Eine gepolsterte oder thermisch isolierte Tennistasche reduziert extreme Temperaturschwankungen. Nasse Schläger werden abgetrocknet und bei Raumtemperatur gelagert. Heizkörper, direkte Sonne und feuchte Kellerräume sind ungeeignet. Das gilt besonders für Naturdarmsaiten.

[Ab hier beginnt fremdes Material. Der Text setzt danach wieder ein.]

import Summits.HodgeConjecture.HodgeConjecture.Theorems.TropicalWeilObstructionTropicalHodgeBoundCheckerSound
import Summits.HodgeConjecture.HodgeConjecture.Theorems.TropicalWeilObstructionTropicalHodgeBoundCheckerBridge

/-!
# Crux `TropicalHodgeBound` (stmt-HodgeConjecture-18480), stub 4 — part C2c: the checker's equations are
# the coefficient equations

Route `TropicalWeilObstruction` of `HodgeConjecture`, registered line `birth`
(`Cruxes/TropicalHodgeBound/Lines/birth.lean`), stub `stub_rationalHodgeCoordinates`; ingredient (C).

For an alternating integer table `y` on pairs of words `Fin 4 → Fin 8` satisfying the coefficient
equations of `…Genericity` (`coeffEquation_eq_zero`: one integer linear equation per monomial of the
eigenwave identity), every equation the checker decodes from a packed step (`Chk.stepEq n`, ANY `n`)
evaluates to `0` under the checker's valuation `yvOf y` (`stepEq_eval_eq_zero`). The proof unfolds the
row-candidate enumeration of `eqTermsM` into a sum over all words (the candidate conditions are implied
by the key condition), identifies key equality with monomial equality (`keyN_eq_iff`), the sign product
with `signProd`, and transports `y` to increasing representatives (`y_eq_transport`). No named fact,
no sorry.

References: [Zharkov2020TropicalWeil] I. Zharkov, arXiv:2002.02347, §2; [MikhalkinZharkov2014Eigenwave]
G. Mikhalkin, I. Zharkov, LN UMI 15 (2014), Thm. 5.4.
-/

set_option linter.dupNamespace false

namespace Summit.HodgeConjecture.HodgeConjecture.Theorems.TropicalHodgeBound

open Literature.AlgebraicGeometry.Tropical

namespace Chk

/-! ### List sums -/

section ListSums

variable (yv : ℕ → ℤ)

/-- `evalL` of a `flatMap`. [folklore] -/
theorem evalL_flatMap {α : Type*} (g : α → List (ℕ × ℤ)) :
    ∀ l : List α, evalL yv (l.flatMap g) = (l.map fun x => evalL yv (g x)).sum
  | [] => by simp
  | x :: l => by rw [List.flatMap_cons, evalL_append, evalL_flatMap g l]; simp

/-- `evalL` of a guarded `filterMap`. [folklore] -/
theorem evalL_filterMap_ite {α : Type*} (P : α → Prop) [DecidablePred P] (T : α → ℕ × ℤ) :
    ∀ l : List α, evalL yv (l.filterMap fun x => if P x then some (T x) else none) =
      (l.map fun x => if P x then (T x).2 * yv (T x).1 else 0).sum
  | [] => by simp
  | x :: l => by
      rw [List.filterMap_cons]
      by_cases h : P x
      · simp only [h, if_true, List.map_cons, List.sum_cons, evalL_cons]
        rw [evalL_filterMap_ite P T l]
      · simp only [h, if_false, List.map_cons, List.sum_cons, zero_add]
        exact evalL_filterMap_ite P T l

end ListSums

/-- Summing over a filtered list is summing guarded terms. [folklore] -/
theorem sum_map_filter {α : Type*} (Q : α → Bool) (F : α → ℤ) :
    ∀ l : List α, ((l.filter Q).map F).sum = (l.map fun x => if Q x = true then F x else 0).sum
  | [] => by simp
  | x :: l => by
      rw [List.filter_cons]
      by_cases h : Q x = true
      · simp only [h, if_true, List.map_cons, List.sum_cons, sum_map_filter Q F l]
      · simp only [h, if_false, List.map_cons, List.sum_cons, zero_add, sum_map_filter Q F l,
          Bool.false_eq_true]

/-- A sum over `List.range n` is a sum over `Fin n`. [folklore] -/
theorem sum_map_range (F : ℕ → ℤ) : ∀ n : ℕ, ((List.range n).map F).sum = ∑ x : Fin n, F x
  | 0 => by simp
  | n + 1 => by
      rw [List.range_succ, List.map_append, List.sum_append, sum_map_range F n, Fin.sum_univ_castSucc]
      simp

/-- Words as quadruples: a fourfold sum over letters is a sum over words. [folklore] -/
theorem sum_fin4_fun (G : (Fin 4 → Fin (2 * 4)) → ℤ) :
    ∑ a : Fin (2 * 4), ∑ b : Fin (2 * 4), ∑ e : Fin (2 * 4), ∑ f : Fin (2 * 4), G ![a, b, e, f] =
      ∑ c : Fin 4 → Fin (2 * 4), G c := by
  let eqv : (Fin (2 * 4) × Fin (2 * 4) × Fin (2 * 4) × Fin (2 * 4)) ≃ (Fin 4 → Fin (2 * 4)) :=
    { toFun := fun p => ![p.1, p.2.1, p.2.2.1, p.2.2.2]
      invFun := fun c => (c 0, c 1, c 2, c 3)
      left_inv := fun p => rfl
      right_inv := fun c => (word_eta c).symm }
  rw [← Fintype.sum_equiv eqv (fun p => G ![p.1, p.2.1, p.2.2.1, p.2.2.2]) G (fun p => rfl)]
  rw [Fintype.sum_prod_type]
  refine Finset.sum_congr rfl fun a _ => ?_
  rw [Fintype.sum_prod_type]
  refine Finset.sum_congr rfl fun b _ => ?_
  rw [Fintype.sum_prod_type]

/-- Dropping guards implied by the summand's own condition (four nested levels). [folklore] -/
theorem sum4_guard (Q0 Q1 Q2 Q3 : Fin (2 * 4) → Prop) [DecidablePred Q0] [DecidablePred Q1]
    [DecidablePred Q2] [DecidablePred Q3]
    (P : Fin (2 * 4) → Fin (2 * 4) → Fin (2 * 4) → Fin (2 * 4) → Prop) [∀ a b e f, Decidable (P a b e f)]
    (v : Fin (2 * 4) → Fin (2 * 4) → Fin (2 * 4) → Fin (2 * 4) → ℤ)
    (h : ∀ a b e f, P a b e f → Q0 a ∧ Q1 b ∧ Q2 e ∧ Q3 f) :
    (∑ a, if Q0 a then ∑ b, if Q1 b then ∑ e, if Q2 e then ∑ f, (if Q3 f then
        (if P a b e f then v a b e f else 0) else 0) else 0 else 0 else 0) =
      ∑ a, ∑ b, ∑ e, ∑ f, if P a b e f then v a b e f else 0 := by
  refine Finset.sum_congr rfl fun a _ => ?_
  by_cases h0 : Q0 a
  · rw [if_pos h0]
    refine Finset.sum_congr rfl fun b _ => ?_
    by_cases h1 : Q1 b
    · rw [if_pos h1]
      refine Finset.sum_congr rfl fun e _ => ?_
      by_cases h2 : Q2 e
      · rw [if_pos h2]
        refine Finset.sum_congr rfl fun f _ => ?_
        by_cases h3 : Q3 f
        · rw [if_pos h3]
        · rw [if_neg h3, if_neg (fun hP => h3 (h a b e f hP).2.2.2)]
      · rw [if_neg h2]; symm
        exact Finset.sum_eq_zero fun f _ => if_neg fun hP => h2 (h a b e f hP).2.2.1
    · rw [if_neg h1]; symm
      exact Finset.sum_eq_zero fun e _ => Finset.sum_eq_zero fun f _ =>
        if_neg fun hP => h1 (h a b e f hP).2.1
  · rw [if_neg h0]; symm
    exact Finset.sum_eq_zero fun b _ => Finset.sum_eq_zero fun e _ => Finset.sum_eq_zero fun f _ =>
      if_neg fun hP => h0 (h a b e f hP).1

Ein Besaitungsprotokoll führt schneller zum passenden Setup

Subjektive Eindrücke lassen sich nach mehreren Monaten nur schwer vergleichen. Ein einfaches Besaitungsprotokoll schafft Klarheit. Notiert werden Saite, Stärke, Spannung, Datum und die ungefähren Spielstunden. Ergänzend können Kontrolle, Spin, Beschleunigung, Komfort und Haltbarkeit bewertet werden.

Verändert wird jeweils nur ein Merkmal. Wer gleichzeitig Material, Durchmesser und Spannung wechselt, weiss anschliessend nicht, welche Änderung für das Ergebnis verantwortlich war. Ein schrittweises Vorgehen spart Fehlkäufe und erleichtert dem Besaitungsservice die Beratung.

Video-Tipp: Tennissaiten im Vergleich

Das deutschsprachige Video von Tennis-Point erklärt die Unterschiede zwischen verschiedenen Saitentypen und zeigt, welche Eigenschaften bei der Auswahl eine Rolle spielen. Es ergänzt den Materialvergleich um anschauliche Beispiele aus der Praxis.



Fazit

Eine passende Besaitung verbindet den Schläger mit Spieltechnik und persönlichen Anforderungen. Einsteiger und komfortorientierte Spieler sind häufig mit Nylon oder Multifilament gut beraten. Polyester eignet sich vor allem für erfahrene Spieler mit schnellem Schwung, sollte tiefer gespannt und rechtzeitig ersetzt werden. Hybridbesaitungen ermöglichen eine gezielte Mischung verschiedener Eigenschaften.

Der auf dem Rahmen angegebene Spannungsbereich bleibt der Ausgangspunkt. Kleine Anpassungen und ein Besaitungsprotokoll führen zuverlässiger zum Ziel als extreme Härten oder das ungeprüfte Kopieren eines Profisetups. Spätestens bei Kontrollverlust, nachlassender Elastizität, deutlichem Verschleiss oder einem unangenehm harten Treffgefühl ist eine neue Besaitung sinnvoll.